**REQUIREMENT:** Give back an exact copy of the lines in the records below, from the line that has "equation transports the" through the line that has "which agrees with", and nothing besides.

**RAW DATA:**

────────────────

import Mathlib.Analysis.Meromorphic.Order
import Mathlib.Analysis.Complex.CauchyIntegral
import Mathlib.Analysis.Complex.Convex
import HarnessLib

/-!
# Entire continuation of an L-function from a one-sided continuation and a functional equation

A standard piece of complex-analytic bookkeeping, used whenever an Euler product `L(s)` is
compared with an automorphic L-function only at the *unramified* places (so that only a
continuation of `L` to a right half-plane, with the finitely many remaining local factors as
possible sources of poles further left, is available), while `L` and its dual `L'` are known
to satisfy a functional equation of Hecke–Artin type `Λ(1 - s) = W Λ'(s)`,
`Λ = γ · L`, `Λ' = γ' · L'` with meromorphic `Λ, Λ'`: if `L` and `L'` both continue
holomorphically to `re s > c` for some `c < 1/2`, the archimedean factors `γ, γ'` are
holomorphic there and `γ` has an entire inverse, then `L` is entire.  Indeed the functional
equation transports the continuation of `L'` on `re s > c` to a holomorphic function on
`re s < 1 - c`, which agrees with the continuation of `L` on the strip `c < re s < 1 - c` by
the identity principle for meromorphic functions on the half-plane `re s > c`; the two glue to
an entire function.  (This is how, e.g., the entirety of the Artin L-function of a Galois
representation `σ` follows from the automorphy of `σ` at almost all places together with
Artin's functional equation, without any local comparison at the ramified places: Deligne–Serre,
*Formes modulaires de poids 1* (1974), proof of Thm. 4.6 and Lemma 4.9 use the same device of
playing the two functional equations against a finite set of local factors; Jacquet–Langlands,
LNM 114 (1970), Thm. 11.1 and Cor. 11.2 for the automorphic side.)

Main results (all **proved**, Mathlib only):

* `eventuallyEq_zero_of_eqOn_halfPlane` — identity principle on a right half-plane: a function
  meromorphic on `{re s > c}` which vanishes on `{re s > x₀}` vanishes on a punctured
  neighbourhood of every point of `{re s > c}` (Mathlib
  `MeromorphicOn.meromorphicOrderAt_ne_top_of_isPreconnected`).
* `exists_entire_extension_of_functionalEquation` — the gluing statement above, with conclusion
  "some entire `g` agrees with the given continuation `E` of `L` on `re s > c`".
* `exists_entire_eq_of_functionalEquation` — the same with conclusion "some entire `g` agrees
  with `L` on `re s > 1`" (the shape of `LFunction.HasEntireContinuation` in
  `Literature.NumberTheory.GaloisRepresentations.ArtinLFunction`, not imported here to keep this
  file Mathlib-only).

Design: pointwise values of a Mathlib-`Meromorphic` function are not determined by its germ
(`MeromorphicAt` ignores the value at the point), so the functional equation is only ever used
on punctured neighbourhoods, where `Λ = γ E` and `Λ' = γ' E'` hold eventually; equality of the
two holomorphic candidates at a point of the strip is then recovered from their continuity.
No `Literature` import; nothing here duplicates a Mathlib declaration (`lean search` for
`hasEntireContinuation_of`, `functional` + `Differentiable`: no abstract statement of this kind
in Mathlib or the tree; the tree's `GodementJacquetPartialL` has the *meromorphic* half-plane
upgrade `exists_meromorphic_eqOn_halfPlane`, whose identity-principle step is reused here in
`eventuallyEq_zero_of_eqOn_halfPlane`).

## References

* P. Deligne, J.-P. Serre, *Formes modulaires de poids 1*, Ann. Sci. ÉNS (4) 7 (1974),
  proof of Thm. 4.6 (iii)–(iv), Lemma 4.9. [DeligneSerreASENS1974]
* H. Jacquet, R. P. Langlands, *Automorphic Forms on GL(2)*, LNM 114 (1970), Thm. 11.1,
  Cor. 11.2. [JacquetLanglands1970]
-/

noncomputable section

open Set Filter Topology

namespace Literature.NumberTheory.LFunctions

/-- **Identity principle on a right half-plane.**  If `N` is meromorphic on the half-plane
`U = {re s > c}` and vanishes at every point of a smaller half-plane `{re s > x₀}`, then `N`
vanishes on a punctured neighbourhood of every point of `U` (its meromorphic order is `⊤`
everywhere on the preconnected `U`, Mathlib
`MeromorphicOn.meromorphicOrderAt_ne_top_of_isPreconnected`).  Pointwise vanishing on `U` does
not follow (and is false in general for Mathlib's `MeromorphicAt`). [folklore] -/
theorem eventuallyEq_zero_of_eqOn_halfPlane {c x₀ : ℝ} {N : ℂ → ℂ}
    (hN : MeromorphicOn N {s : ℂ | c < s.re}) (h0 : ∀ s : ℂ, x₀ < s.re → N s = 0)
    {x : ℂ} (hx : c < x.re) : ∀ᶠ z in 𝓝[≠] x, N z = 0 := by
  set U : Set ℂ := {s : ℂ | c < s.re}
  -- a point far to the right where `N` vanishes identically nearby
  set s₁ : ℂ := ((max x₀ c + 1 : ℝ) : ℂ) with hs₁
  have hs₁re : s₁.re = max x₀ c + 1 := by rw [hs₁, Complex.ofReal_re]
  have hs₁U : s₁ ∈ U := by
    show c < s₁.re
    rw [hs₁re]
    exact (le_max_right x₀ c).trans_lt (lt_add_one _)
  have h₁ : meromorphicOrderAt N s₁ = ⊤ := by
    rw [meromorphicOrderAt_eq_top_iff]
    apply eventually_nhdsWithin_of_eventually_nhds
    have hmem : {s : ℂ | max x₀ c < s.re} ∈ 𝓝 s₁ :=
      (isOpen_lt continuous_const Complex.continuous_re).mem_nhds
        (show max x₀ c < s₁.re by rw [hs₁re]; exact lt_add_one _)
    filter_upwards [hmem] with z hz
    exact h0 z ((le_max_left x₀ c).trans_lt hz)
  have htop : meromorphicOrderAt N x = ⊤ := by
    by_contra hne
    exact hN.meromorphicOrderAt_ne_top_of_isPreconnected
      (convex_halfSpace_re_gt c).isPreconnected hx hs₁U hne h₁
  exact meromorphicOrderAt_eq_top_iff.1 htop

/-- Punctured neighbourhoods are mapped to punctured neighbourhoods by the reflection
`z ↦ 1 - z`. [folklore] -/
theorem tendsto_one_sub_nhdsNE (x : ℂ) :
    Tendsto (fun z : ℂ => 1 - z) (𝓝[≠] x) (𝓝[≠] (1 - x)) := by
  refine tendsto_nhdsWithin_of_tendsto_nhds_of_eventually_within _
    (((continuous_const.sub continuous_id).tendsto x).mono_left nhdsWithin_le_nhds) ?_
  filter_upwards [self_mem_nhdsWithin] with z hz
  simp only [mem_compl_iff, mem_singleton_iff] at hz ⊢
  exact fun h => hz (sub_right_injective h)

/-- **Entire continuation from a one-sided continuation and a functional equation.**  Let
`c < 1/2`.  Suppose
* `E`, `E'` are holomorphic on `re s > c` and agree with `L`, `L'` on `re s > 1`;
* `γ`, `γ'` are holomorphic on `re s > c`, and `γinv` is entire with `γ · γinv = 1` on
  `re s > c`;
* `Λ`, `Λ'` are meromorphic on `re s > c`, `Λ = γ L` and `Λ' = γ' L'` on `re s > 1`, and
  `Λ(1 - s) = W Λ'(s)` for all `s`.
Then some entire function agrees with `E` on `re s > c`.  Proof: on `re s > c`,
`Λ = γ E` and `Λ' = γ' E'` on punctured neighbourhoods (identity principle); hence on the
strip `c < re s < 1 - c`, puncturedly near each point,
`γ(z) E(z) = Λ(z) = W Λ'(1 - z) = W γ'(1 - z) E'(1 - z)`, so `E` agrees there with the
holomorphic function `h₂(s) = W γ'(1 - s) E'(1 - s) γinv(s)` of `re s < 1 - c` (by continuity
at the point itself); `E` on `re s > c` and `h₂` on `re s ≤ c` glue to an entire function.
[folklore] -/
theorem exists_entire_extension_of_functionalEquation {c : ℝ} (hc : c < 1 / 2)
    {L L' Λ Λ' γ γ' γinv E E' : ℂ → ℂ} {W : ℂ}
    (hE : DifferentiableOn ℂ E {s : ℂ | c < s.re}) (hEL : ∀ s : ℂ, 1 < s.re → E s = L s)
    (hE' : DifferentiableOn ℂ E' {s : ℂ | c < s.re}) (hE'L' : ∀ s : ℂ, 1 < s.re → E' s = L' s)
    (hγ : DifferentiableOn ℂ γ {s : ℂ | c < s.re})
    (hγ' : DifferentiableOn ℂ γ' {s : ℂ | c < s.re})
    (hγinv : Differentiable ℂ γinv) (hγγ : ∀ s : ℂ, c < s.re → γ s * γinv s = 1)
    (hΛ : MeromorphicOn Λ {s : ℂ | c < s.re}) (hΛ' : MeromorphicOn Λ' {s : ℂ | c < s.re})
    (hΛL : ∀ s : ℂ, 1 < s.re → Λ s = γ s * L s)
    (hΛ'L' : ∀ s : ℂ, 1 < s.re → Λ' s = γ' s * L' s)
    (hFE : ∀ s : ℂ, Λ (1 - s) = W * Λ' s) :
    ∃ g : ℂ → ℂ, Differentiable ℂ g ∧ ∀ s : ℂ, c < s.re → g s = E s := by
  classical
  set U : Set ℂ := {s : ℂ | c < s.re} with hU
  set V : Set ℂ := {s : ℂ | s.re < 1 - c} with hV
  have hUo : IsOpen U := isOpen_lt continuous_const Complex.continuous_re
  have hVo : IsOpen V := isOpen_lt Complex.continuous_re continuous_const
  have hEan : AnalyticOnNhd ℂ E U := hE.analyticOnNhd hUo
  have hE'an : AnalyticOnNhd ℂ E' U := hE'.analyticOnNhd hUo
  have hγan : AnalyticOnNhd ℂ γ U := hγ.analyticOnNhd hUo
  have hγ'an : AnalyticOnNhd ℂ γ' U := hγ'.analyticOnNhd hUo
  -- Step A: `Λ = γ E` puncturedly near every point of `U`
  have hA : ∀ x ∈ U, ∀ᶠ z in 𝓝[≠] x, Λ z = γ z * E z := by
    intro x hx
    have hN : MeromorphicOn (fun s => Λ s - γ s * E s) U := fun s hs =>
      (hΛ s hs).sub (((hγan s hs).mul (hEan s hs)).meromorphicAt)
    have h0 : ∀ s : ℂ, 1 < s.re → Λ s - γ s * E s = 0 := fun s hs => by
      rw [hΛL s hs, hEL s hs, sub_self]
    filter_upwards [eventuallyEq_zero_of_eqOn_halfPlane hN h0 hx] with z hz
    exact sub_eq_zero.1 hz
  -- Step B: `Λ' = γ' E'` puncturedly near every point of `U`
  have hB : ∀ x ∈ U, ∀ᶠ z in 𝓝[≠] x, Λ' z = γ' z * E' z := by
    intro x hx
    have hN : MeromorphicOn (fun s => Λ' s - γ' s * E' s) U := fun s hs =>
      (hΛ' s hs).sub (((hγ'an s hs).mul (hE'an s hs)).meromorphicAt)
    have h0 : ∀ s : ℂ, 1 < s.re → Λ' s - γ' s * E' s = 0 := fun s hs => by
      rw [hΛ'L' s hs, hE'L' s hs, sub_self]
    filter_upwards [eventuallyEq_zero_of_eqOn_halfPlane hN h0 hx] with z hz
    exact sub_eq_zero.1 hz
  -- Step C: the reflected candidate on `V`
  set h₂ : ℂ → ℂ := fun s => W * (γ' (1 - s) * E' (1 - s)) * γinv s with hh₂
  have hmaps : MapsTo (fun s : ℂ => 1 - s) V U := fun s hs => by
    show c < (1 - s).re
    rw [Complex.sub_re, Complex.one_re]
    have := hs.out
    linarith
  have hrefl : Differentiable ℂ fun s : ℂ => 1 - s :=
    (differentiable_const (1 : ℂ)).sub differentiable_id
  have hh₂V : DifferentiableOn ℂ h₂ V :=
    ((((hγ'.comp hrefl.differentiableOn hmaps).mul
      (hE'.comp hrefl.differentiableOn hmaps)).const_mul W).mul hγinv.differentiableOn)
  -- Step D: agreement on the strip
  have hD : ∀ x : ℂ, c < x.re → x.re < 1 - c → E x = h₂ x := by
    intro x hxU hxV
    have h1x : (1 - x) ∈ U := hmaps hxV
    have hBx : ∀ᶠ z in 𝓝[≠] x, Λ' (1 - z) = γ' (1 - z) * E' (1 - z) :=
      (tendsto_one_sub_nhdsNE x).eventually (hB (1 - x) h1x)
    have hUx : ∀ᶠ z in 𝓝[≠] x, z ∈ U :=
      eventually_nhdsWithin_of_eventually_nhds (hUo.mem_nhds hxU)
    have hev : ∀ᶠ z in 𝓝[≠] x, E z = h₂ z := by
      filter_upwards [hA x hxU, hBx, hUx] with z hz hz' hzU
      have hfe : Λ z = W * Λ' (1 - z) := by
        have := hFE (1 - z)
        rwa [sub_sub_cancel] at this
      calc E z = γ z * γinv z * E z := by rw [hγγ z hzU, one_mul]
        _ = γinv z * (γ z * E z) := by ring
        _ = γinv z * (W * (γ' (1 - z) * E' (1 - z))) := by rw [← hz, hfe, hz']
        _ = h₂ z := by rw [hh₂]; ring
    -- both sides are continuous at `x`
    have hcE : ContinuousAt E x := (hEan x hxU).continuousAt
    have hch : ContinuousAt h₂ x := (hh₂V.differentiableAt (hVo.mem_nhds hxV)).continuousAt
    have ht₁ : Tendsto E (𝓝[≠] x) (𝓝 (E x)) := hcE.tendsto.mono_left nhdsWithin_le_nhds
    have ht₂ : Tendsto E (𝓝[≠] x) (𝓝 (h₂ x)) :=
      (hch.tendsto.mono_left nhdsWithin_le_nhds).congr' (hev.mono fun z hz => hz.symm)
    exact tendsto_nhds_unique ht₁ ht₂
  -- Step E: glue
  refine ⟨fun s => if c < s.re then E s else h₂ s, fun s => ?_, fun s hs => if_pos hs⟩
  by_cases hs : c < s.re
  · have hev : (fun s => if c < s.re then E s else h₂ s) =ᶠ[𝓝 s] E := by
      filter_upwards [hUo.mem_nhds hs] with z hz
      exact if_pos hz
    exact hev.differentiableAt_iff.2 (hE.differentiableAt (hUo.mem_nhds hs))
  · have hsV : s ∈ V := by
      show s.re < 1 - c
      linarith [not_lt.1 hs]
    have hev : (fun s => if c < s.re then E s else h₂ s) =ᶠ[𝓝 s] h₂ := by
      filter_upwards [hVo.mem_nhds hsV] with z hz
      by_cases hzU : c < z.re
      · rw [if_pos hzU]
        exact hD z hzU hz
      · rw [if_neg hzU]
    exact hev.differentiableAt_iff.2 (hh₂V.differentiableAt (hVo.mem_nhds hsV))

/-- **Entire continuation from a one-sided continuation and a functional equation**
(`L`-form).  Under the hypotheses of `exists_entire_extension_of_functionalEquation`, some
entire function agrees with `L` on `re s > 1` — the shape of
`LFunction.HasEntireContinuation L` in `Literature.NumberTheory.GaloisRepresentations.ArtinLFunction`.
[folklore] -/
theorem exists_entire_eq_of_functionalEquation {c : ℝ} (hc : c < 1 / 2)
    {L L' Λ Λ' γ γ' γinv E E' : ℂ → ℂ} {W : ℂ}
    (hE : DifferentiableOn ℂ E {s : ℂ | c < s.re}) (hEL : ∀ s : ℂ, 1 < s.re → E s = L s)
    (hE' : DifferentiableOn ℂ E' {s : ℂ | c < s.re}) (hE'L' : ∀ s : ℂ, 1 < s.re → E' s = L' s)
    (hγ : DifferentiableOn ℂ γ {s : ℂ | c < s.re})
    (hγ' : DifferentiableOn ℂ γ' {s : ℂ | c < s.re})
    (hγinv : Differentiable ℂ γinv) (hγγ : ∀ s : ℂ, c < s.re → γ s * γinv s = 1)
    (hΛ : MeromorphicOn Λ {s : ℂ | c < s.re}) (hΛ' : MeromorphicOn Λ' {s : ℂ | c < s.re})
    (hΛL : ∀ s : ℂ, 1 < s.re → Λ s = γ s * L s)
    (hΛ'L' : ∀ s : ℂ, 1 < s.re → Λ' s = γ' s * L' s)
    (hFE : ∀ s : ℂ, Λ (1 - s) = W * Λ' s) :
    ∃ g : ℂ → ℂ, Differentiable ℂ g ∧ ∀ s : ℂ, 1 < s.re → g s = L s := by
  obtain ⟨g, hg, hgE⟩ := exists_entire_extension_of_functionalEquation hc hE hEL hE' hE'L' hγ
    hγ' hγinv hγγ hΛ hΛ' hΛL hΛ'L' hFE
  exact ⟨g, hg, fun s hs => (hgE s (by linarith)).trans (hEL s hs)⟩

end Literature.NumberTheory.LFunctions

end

────────────────

**SOLUTION FOR THIS PROBLEM:**
equation transports the continuation of `L'` on `re s > c` to a holomorphic function on
`re s < 1 - c`, which agrees with the continuation of `L` on the strip `c < re s < 1 - c` by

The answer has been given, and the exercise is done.